Before the links, a quick note: in yesterday’s post about drop-off voters and the 2010 elections, I should have been a bit clearer in attributing Page Gardner’s quote about voters who “chose hope over anger” as specifically related to the 2008 election and not any particular issue like health care. Moving on…

• There’s more on the excise tax on high-end insurance policies I discuss today from Matt Yglesias, Ezra Klein, Kevin Drum and the Center on Budget and Policy Priorities. None of these people or groups wrestle with the plain political fact that no politician would allow the tax to hit middle-class benefit plans. They say that the tax bends the cost curve, and that most people and plans would not be affected, when both cannot possibly be true, since over time, as premiums rise faster than inflation, more plans would be captured. The natural policy result would be to raise the threshold, and as a result the tax would not be the deficit reducer assumed by supporters.

• While the CBPP report does note that the Senate Finance Committee already raised the threshold on the excise tax, significantly for older workers and those in high-risk professions, they added a great idea for a fix that would seemingly make everyone happy:

Collectively Bargained Plans. Workers covered by collective bargaining agreements have given up cash wages, pension contributions, or other fringe benefits in exchange for more generous health insurance coverage. When these agreements come up for renewal, health benefits above the tax threshold can be converted into additional wages or pension benefits if the workers so desire. Although many current labor contracts will expire before 2013, Congress should exempt collectively bargained plans that are now in place from the excise tax until the labor contract is renegotiated.

Right now, people don’t support this tax, so satisfying unions would go a long way to getting out a public message explaining it better.

• Charlie Crist, worried about a primary challenge in the Florida Senate race with arch-conservative Marco Rubio, is starting to move hard to the right and in the process rewrite history about his prior support for the federal stimulus package. Meanwhile, another sitting Senator has sided with Rubio over Crist – in this case, James Inhofe (R-OK).

• The media has appeared to circle the wagons and side with Fox News and criticized the White House for going after the news network. Eric Boehlert makes quick work of Ruth Marcus’ representative sample in this sub-genre. You need a willful blindness to hold Fox News harmless in this skirmish.

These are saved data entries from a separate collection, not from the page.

/-- `(C c · f^i · X^k)(t) = c · f(t)^i · t^k`. [folklore] -/
theorem _root_.Literature.NumberTheory.EllipticCurves.padicEval_C_mul_pow_mul_X_pow {c : ℚ_[p]}
    (hc : ‖c‖ ≤ 1) {f : ℚ_[p]⟦X⟧} (hf : IsPadicInt f) (i k : ℕ) {t : ℚ_[p]} (ht : ‖t‖ < 1) :
    padicEval (PowerSeries.C c * f ^ i * PowerSeries.X ^ k) t = c * padicEval f t ^ i * t ^ k := by
  rw [padicEval_mul ((IsPadicInt.powerSeries_C hc).mul (hf.pow i)) (IsPadicInt.powerSeries_X.pow k) ht,
    padicEval_mul (IsPadicInt.powerSeries_C hc) (hf.pow i) ht, padicEval_pow hf ht,
    padicEval_pow IsPadicInt.powerSeries_X ht, padicEval_C, padicEval_X]

end PadicSums

/-! ### (∗) for a `p`-integral equation over `ℚ_p`, at the points of `E₁(ℚ_p)` -/

section Padic

variable {p : ℕ} [Fact p.Prime] (W : WeierstrassCurve ℚ_[p]) [hW : W.IsIntegral ℤ_[p]]

/-- The coefficients of `ΨSqₙ` of a `p`-integral equation are `p`-adic integers. [folklore] -/
theorem norm_coeff_ΨSq_le_one (n i : ℕ) : ‖(W.ΨSq n).coeff i‖ ≤ 1 := by
  have h : W.ΨSq n = ((W.integralModel ℤ_[p]).ΨSq n).map PadicInt.Coe.ringHom := by
    conv_lhs => rw [← W.eq_map_integralModel]
    rw [map_ΨSq]
  rw [h, Polynomial.coeff_map]
  exact PadicInt.norm_le_one _

/-- The coefficients of `Φₙ` of a `p`-integral equation are `p`-adic integers. [folklore] -/
theorem norm_coeff_Φ_le_one (n i : ℕ) : ‖(W.Φ n).coeff i‖ ≤ 1 := by
  have h : W.Φ n = ((W.integralModel ℤ_[p]).Φ n).map PadicInt.Coe.ringHom := by
    conv_lhs => rw [← W.eq_map_integralModel]
    rw [map_Φ]
  rw [h, Polynomial.coeff_map]
  exact PadicInt.norm_le_one _

/-- The left sum of (∗) is integral. [folklore] -/
theorem isPadicInt_sum_ΨSq (n : ℕ) :
    IsPadicInt (∑ i ∈ Finset.range (n ^ 2),
      PowerSeries.C ((W.ΨSq n).coeff i) * W.formalXMulSq ^ i * PowerSeries.X ^ (2 * (n ^ 2 - 1 - i))) :=
  isPadicInt_finset_sum _ _ fun i _ =>
    ((IsPadicInt.powerSeries_C (W.norm_coeff_ΨSq_le_one n i)).mul (W.isPadicInt_formalXMulSq.pow i)).mul
      (IsPadicInt.powerSeries_X.pow _)

/-- The right sum of (∗) is integral. [folklore] -/
theorem isPadicInt_sum_Φ (n : ℕ) :
    IsPadicInt (∑ i ∈ Finset.range (n ^ 2 + 1),
      PowerSeries.C ((W.Φ n).coeff i) * W.formalXMulSq ^ i * PowerSeries.X ^ (2 * (n ^ 2 - i))) :=
  isPadicInt_finset_sum _ _ fun i _ =>
    ((IsPadicInt.powerSeries_C (W.norm_coeff_Φ_le_one n i)).mul (W.isPadicInt_formalXMulSq.pow i)).mul
      (IsPadicInt.powerSeries_X.pow _)

/-- `u([n](z))` is integral. [folklore] -/
theorem isPadicInt_formalXMulSq_subst_formalMul (n : ℕ) :
    IsPadicInt (W.formalXMulSq.subst (W.formalMul n)) :=
  W.isPadicInt_formalXMulSq.powerSeries_subst (W.isPadicInt_formalMul n)
    (PowerSeries.HasSubst.of_constantCoeff_zero' (W.constantCoeff_formalMul n))

/-- **The left sum of (∗) at `z(P)`**: `Σᵢ ΨSqₙ[i] (x z²)ⁱ z^{2(n²-1-i)} = z^{2(n²-1)} ΨSqₙ(x)` for
`P = (x, y) ∈ E₁(ℚ_p)`, `z = -x/y` (using `z²x(z)|_{z(P)} = x z(P)²`).
[Silverman AEC IV.1, VII.2.2] [cite: SilvermanAEC2009, VII.2.2] -/
theorem padicEval_sum_ΨSq {x y : ℚ_[p]} (heq : W.toAffine.Equation x y) (hx : 1 < ‖x‖) (n : ℕ)
    (hn : 0 < n) :
    padicEval (∑ i ∈ Finset.range (n ^ 2),
      PowerSeries.C ((W.ΨSq n).coeff i) * W.formalXMulSq ^ i * PowerSeries.X ^ (2 * (n ^ 2 - 1 - i)))
        (-x / y) = (-x / y) ^ (2 * (n ^ 2 - 1)) * (W.ΨSq n).eval x := by
  obtain ⟨-, -, hz1, -, -⟩ := W.param_facts heq hx
  rw [padicEval_finset_sum _ _ (fun i _ =>
    ((IsPadicInt.powerSeries_C (W.norm_coeff_ΨSq_le_one n i)).mul (W.isPadicInt_formalXMulSq.pow i)).mul
      (IsPadicInt.powerSeries_X.pow _)) hz1]
  have hdeg : (W.ΨSq n).natDegree < n ^ 2 := by
    refine (W.natDegree_ΨSq_le n).trans_lt ?_
    rw [Int.natAbs_natCast]
    exact Nat.sub_lt (pow_pos hn 2) one_pos
  rw [Polynomial.eval_eq_sum_range' hdeg, Finset.mul_sum]
  refine Finset.sum_congr rfl fun i hi => ?_
  rw [Finset.mem_range] at hi
  rw [padicEval_C_mul_pow_mul_X_pow (W.norm_coeff_ΨSq_le_one n i) W.isPadicInt_formalXMulSq i _ hz1,
    W.padicEval_formalXMulSq_eq heq hx, mul_pow, ← pow_mul, mul_assoc, mul_assoc, ← pow_add]
  have e : 2 * i + 2 * (n ^ 2 - 1 - i) = 2 * (n ^ 2 - 1) := by omega
  rw [e]
  ring

/-- **The right sum of (∗) at `z(P)`**: `Σᵢ Φₙ[i] (x z²)ⁱ z^{2(n²-i)} = z^{2n²} Φₙ(x)`.
[Silverman AEC IV.1, VII.2.2] [cite: SilvermanAEC2009, VII.2.2] -/
theorem padicEval_sum_Φ {x y : ℚ_[p]} (heq : W.toAffine.Equation x y) (hx : 1 < ‖x‖) (n : ℕ) :
    padicEval (∑ i ∈ Finset.range (n ^ 2 + 1),
      PowerSeries.C ((W.Φ n).coeff i) * W.formalXMulSq ^ i * PowerSeries.X ^ (2 * (n ^ 2 - i)))
        (-x / y) = (-x / y) ^ (2 * n ^ 2) * (W.Φ n).eval x := by
  obtain ⟨-, -, hz1, -, -⟩ := W.param_facts heq hx
  rw [padicEval_finset_sum _ _ (fun i _ =>
    ((IsPadicInt.powerSeries_C (W.norm_coeff_Φ_le_one n i)).mul (W.isPadicInt_formalXMulSq.pow i)).mul
      (IsPadicInt.powerSeries_X.pow _)) hz1]
  have hdeg : (W.Φ n).natDegree < n ^ 2 + 1 := by
    refine (W.natDegree_Φ_le n).trans_lt ?_
    rw [Int.natAbs_natCast]
    exact Nat.lt_succ_self _
  rw [Polynomial.eval_eq_sum_range' hdeg, Finset.mul_sum]
  refine Finset.sum_congr rfl fun i hi => ?_
  rw [Finset.mem_range] at hi
  rw [padicEval_C_mul_pow_mul_X_pow (W.norm_coeff_Φ_le_one n i) W.isPadicInt_formalXMulSq i _ hz1,
    W.padicEval_formalXMulSq_eq heq hx, mul_pow, ← pow_mul, mul_assoc, mul_assoc, ← pow_add]
  have e : 2 * i + 2 * (n ^ 2 - i) = 2 * n ^ 2 := by omega
  rw [e]
  ring

/-- **(∗) over `ℚ_p`**: for a `p`-integral Weierstrass equation over `ℚ_p`,
`(Σᵢ ΨSqₙ[i] uⁱ z^{2(n²-1-i)}) · z² · u([n](z)) = (Σᵢ Φₙ[i] uⁱ z^{2(n²-i)}) · [n](z)²` in `ℚ_p⟦z⟧`
— both sides take the value `z(P)^{2n²} Φₙ(x(P)) z(nP)²` at `z(P)`, `P ∈ E₁(ℚ_p)`.
[Silverman AEC IV.1, VII.2.2, Exercise 3.7(d)] [cite: SilvermanAEC2009, VII.2.2] -/
theorem sum_ΨSq_mul_formalXMulSq_subst_formalMul_padic (n : ℕ) :
    (∑ i ∈ Finset.range (n ^ 2),
        PowerSeries.C ((W.ΨSq n).coeff i) * W.formalXMulSq ^ i * PowerSeries.X ^ (2 * (n ^ 2 - 1 - i))) *
      PowerSeries.X ^ 2 * W.formalXMulSq.subst (W.formalMul n) =
    (∑ i ∈ Finset.range (n ^ 2 + 1),
        PowerSeries.C ((W.Φ n).coeff i) * W.formalXMulSq ^ i * PowerSeries.X ^ (2 * (n ^ 2 - i))) *
      W.formalMul n ^ 2 := by
  rcases Nat.eq_zero_or_pos n with rfl | hn
  · simp
  refine eq_of_padicEval_eq (((W.isPadicInt_sum_ΨSq n).mul (IsPadicInt.powerSeries_X.pow 2)).mul
    (W.isPadicInt_formalXMulSq_subst_formalMul n)) ((W.isPadicInt_sum_Φ n).mul
    ((W.isPadicInt_formalMul n).pow 2)) fun t ht => ?_
  obtain ⟨P, hP, rfl⟩ := W.exists_isInReductionKernel_formalParameter_eq_of_isIntegral ht
  rcases P with _ | ⟨x, y, h⟩
  · rw [← Affine.Point.zero_def, formalParameter_zero, padicEval_zero_right, padicEval_zero_right,
      map_mul, map_mul, map_pow,
      PowerSeries.constantCoeff_X, zero_pow two_ne_zero, mul_zero, zero_mul, map_mul, map_pow,
      W.constantCoeff_formalMul, zero_pow two_ne_zero, mul_zero]
  have hx : 1 < ‖x‖ := (W.isInReductionKernel_some h).mp hP
  obtain ⟨hy0, hz0, hz1, -, -⟩ := W.param_facts h.left hx
  have hM := W.padicEval_formalMul_formalParameter n hP
  rw [W.formalParameter_some h] at hM ⊢
  rw [padicEval_mul (((W.isPadicInt_sum_ΨSq n).mul (IsPadicInt.powerSeries_X.pow 2)))
      (W.isPadicInt_formalXMulSq_subst_formalMul n) hz1,
    padicEval_mul (W.isPadicInt_sum_ΨSq n) (IsPadicInt.powerSeries_X.pow 2) hz1,
    padicEval_pow IsPadicInt.powerSeries_X hz1, padicEval_X,
    padicEval_subst W.isPadicInt_formalXMulSq (W.isPadicInt_formalMul n) (W.constantCoeff_formalMul n) hz1,
    hM, W.padicEval_sum_ΨSq h.left hx n hn,
    padicEval_mul (W.isPadicInt_sum_Φ n) ((W.isPadicInt_formalMul n).pow 2) hz1,
    padicEval_pow (W.isPadicInt_formalMul n) hz1, hM, W.padicEval_sum_Φ h.left hx n]
  -- case distinction on `nP`
  rcases hQ : n • (Affine.Point.some x y h : W.toAffine.Point) with _ | ⟨x', y', h'⟩
  · -- `nP = O`: `ΨSqₙ(x) = 0` and `z(nP) = 0`
    have hΨ : (W.ΨSq n).eval x = 0 := by
      rw [← W.zsmul_some_eq_zero_iff_eval_ΨSq h n, natCast_zsmul, hQ, ← Affine.Point.zero_def]
    rw [hΨ, ← Affine.Point.zero_def, formalParameter_zero, mul_zero, zero_mul, zero_mul,
      zero_pow two_ne_zero, mul_zero]
  · -- `nP = (x', y') ∈ E₁(ℚ_p)`
    have hP' : W.IsInReductionKernel (Affine.Point.some x' y' h') := by
      rw [← hQ]; exact W.isInReductionKernel_nsmul hP n
    have hx' : 1 < ‖x'‖ := (W.isInReductionKernel_some h').mp hP'
    have hmul : x' * (W.ΨSq n).eval x = (W.Φ n).eval x :=
      W.mul_eval_ΨSq_of_zsmul_eq h n h' (by rw [natCast_zsmul, hQ])
    rw [W.formalParameter_some h', W.padicEval_formalXMulSq_eq h'.left hx', ← hmul]
    have e : 2 * n ^ 2 = 2 * (n ^ 2 - 1) + 2 := by
      have : 1 ≤ n ^ 2 := Nat.one_le_pow _ _ hn
      omega
    rw [e, pow_add]
    ring

end Padic

/-! ### (∗) universally, and over every commutative ring -/

section Universal

/-- **(∗) for the universal Weierstrass equation over `ℤ[a₁, a₂, a₃, a₄, a₆]`.**  Each coefficient
of the difference of the two sides is a polynomial in the `aᵢ` vanishing at every point of `ℤ₂⁵`
(the specialisation is a `2`-integral equation over `ℚ₂`), hence zero (`MvPolynomial.funext`).
[Silverman AEC IV.1, IV.2.3, Exercise 3.7(d)] [cite: SilvermanAEC2009, VII.2.2] -/
theorem sum_ΨSq_mul_formalXMulSq_subst_formalMul_universalInt (n : ℕ) :
    (∑ i ∈ Finset.range (n ^ 2),
        PowerSeries.C ((universalInt.ΨSq n).coeff i) * universalInt.formalXMulSq ^ i *
          PowerSeries.X ^ (2 * (n ^ 2 - 1 - i))) *
      PowerSeries.X ^ 2 * universalInt.formalXMulSq.subst (universalInt.formalMul n) =
    (∑ i ∈ Finset.range (n ^ 2 + 1),
        PowerSeries.C ((universalInt.Φ n).coeff i) * universalInt.formalXMulSq ^ i *
          PowerSeries.X ^ (2 * (n ^ 2 - i))) *
      universalInt.formalMul n ^ 2 := by
  haveI : Fact (Nat.Prime 2) := ⟨Nat.prime_two⟩
  refine PowerSeries.ext fun k => ?_
  -- the coefficient identity, tested at every `a ∈ ℤ₂⁵`
  apply MvPolynomial.map_injective (Int.castRingHom ℤ_[2]) Int.cast_injective
  haveI : Infinite ℤ_[2] := Infinite.of_injective _ (Nat.cast_injective (R := ℤ_[2]))
  refine MvPolynomial.funext fun a => ?_
  rw [MvPolynomial.eval_map, MvPolynomial.eval_map]
  set ψ : MvPolynomial (Fin 5) ℤ →+* ℤ_[2] := MvPolynomial.eval₂Hom (Int.castRingHom ℤ_[2]) a with hψ
  change ψ _ = ψ _
  apply (show Function.Injective ((↑) : ℤ_[2] → ℚ_[2]) from Subtype.val_injective)
  set φ : MvPolynomial (Fin 5) ℤ →+* ℚ_[2] := PadicInt.Coe.ringHom.comp ψ with hφ
  change φ (PowerSeries.coeff k _) = φ (PowerSeries.coeff k _)
  rw [← PowerSeries.coeff_map, ← PowerSeries.coeff_map]
  -- the specialised equation is `2`-integral
  haveI : (universalInt.map φ).IsIntegral ℤ_[2] :=
    ⟨⟨universalInt.map ψ, by rw [baseChange, map_map]; rfl⟩⟩
  congr 1
  rw [map_mul, map_mul, map_pow, PowerSeries.map_X, map_sum_ΨSq_formalXMulSq,
    map_formalXMulSq_subst_formalMul, map_mul, map_pow, map_sum_Φ_formalXMulSq, map_formalMul]
  exact (universalInt.map φ).sum_ΨSq_mul_formalXMulSq_subst_formalMul_padic n

variable {R : Type*} [CommRing R] (W : WeierstrassCurve R)

/-- **`ΨSqₙ(x(z)) · x([n](z)) = Φₙ(x(z))` for every Weierstrass equation over every commutative
ring**, in the pole-free form
`(Σᵢ ΨSqₙ[i] uⁱ z^{2(n²-1-i)}) · z² · u([n](z)) = (Σᵢ Φₙ[i] uⁱ z^{2(n²-i)}) · [n](z)²`,
`u = z²x(z)`: the formal multiplication `[n]` of the formal group computes the `x`-coordinate of
`[n]` through the division polynomials. [Silverman AEC IV.2.3, Exercise 3.7(d), VII.2.2]
[cite: SilvermanAEC2009, Exercise 3.7(d)] -/
theorem sum_ΨSq_mul_formalXMulSq_subst_formalMul (n : ℕ) :
    (∑ i ∈ Finset.range (n ^ 2),
        PowerSeries.C ((W.ΨSq n).coeff i) * W.formalXMulSq ^ i * PowerSeries.X ^ (2 * (n ^ 2 - 1 - i))) *
      PowerSeries.X ^ 2 * W.formalXMulSq.subst (W.formalMul n) =
    (∑ i ∈ Finset.range (n ^ 2 + 1),
        PowerSeries.C ((W.Φ n).coeff i) * W.formalXMulSq ^ i * PowerSeries.X ^ (2 * (n ^ 2 - i))) *
      W.formalMul n ^ 2 := by
  have h := congrArg (PowerSeries.map W.universalEval)
    (sum_ΨSq_mul_formalXMulSq_subst_formalMul_universalInt n)
  rw [map_mul, map_mul, map_pow, PowerSeries.map_X, map_sum_ΨSq_formalXMulSq,
    map_formalXMulSq_subst_formalMul, map_mul, map_pow, map_sum_Φ_formalXMulSq, map_formalMul,
    universalInt_map] at h
  exact h

end Universal

/-! ### Characteristic `ℓ`: `deg ΨSq_ℓ = ℓ² - ℓ` for an ordinary curve -/

section OrderComparison

variable {R : Type*} [CommRing R]

/-- If `X^a F = X^b G` in `R⟦X⟧` with `F(0) ≠ 0`, `G(0) ≠ 0`, then `a = b` and `F(0) = G(0)`.
[folklore] -/
theorem _root_.Literature.NumberTheory.EllipticCurves.eq_and_constantCoeff_eq_of_X_pow_mul_eq
    {a b : ℕ} {F G : R⟦X⟧} (h : PowerSeries.X ^ a * F = PowerSeries.X ^ b * G)
    (hF : PowerSeries.constantCoeff F ≠ 0) (hG : PowerSeries.constantCoeff G ≠ 0) :
    a = b ∧ PowerSeries.constantCoeff F = PowerSeries.constantCoeff G := by
  have ha := congrArg (PowerSeries.coeff a) h
  have hb := congrArg (PowerSeries.coeff b) h
  simp only [PowerSeries.coeff_X_pow_mul', le_refl, if_true, Nat.sub_self,
    PowerSeries.coeff_zero_eq_constantCoeff_apply] at ha hb
  rcases lt_trichotomy a b with hab | rfl | hab
  · rw [if_neg (not_le.mpr hab)] at ha
    exact absurd ha hF
  · rw [if_pos le_rfl, Nat.sub_self, PowerSeries.coeff_zero_eq_constantCoeff_apply] at ha
    exact ⟨rfl, ha⟩
  · rw [if_neg (not_le.mpr hab)] at hb
    exact absurd hb.symm hG

end OrderComparison

section CharP

variable {S : Type*} [CommRing S] (ℓ : ℕ) [Fact ℓ.Prime] [CharP S ℓ] (V : WeierstrassCurve S)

• What’s gotten into right-wing Congressman “Crazy” Dana Rohrabacher (D-CA)? First he attacked his House leadership for constantly playing “political games,” then he joined with Barbara Lee, of all people, to oppose further troop increases in Afghanistan. In that case, maybe he just doesn’t want his pals in the Taliban to get hurt.

• The bill to audit the Federal Reserve, with over 290 co-sponsors in the House, has a companion bill now in the Senate, with two bipartisan co-sponsors, Jeff Merkley (D-OR) and Bob Corker (R-TN).

• The Interior Department has asked the Attorney General to investigate George Bush’s last-minute deals to oil shale producers.

• Marcy Wheeler has the latest on a House effort, led by John Conyers, Jerry Nadler and Bobby Scott, to reform the Patriot Act and FISA. A similar effort completely crashed in the Senate Judiciary Committee, so I’m not hopeful on this one.

• California Attorney General Jerry Brown, now seeking the Governor’s mansion in Sacramento for a second time, has sued State Street Bank on behalf of the state’s two largest pension funds for fraud and overcharging. Brown’s office successfully sued Countrywide recently.

• New Jersey Sen. Frank Lautenberg has called for a Justice Department investigation into those reports today about Chris Christie having the US Attorney’s office in New Jersey used for his political benefit.

• Those two South Carolina county chairmen who compared Jim DeMint favorably to penny-pinching “Jews” have apologized. Glad that’s all cleared up!

• Um, Sarah Palin on Oprah. No further comment needed.

• And in the latest from the Silvio Berlusconi follies – he’s actually inspired unity among Italian women, as 100,000 have signed a petition condeming the Prime Minister for calling a female member of Parliament “more beautiful than intelligent”.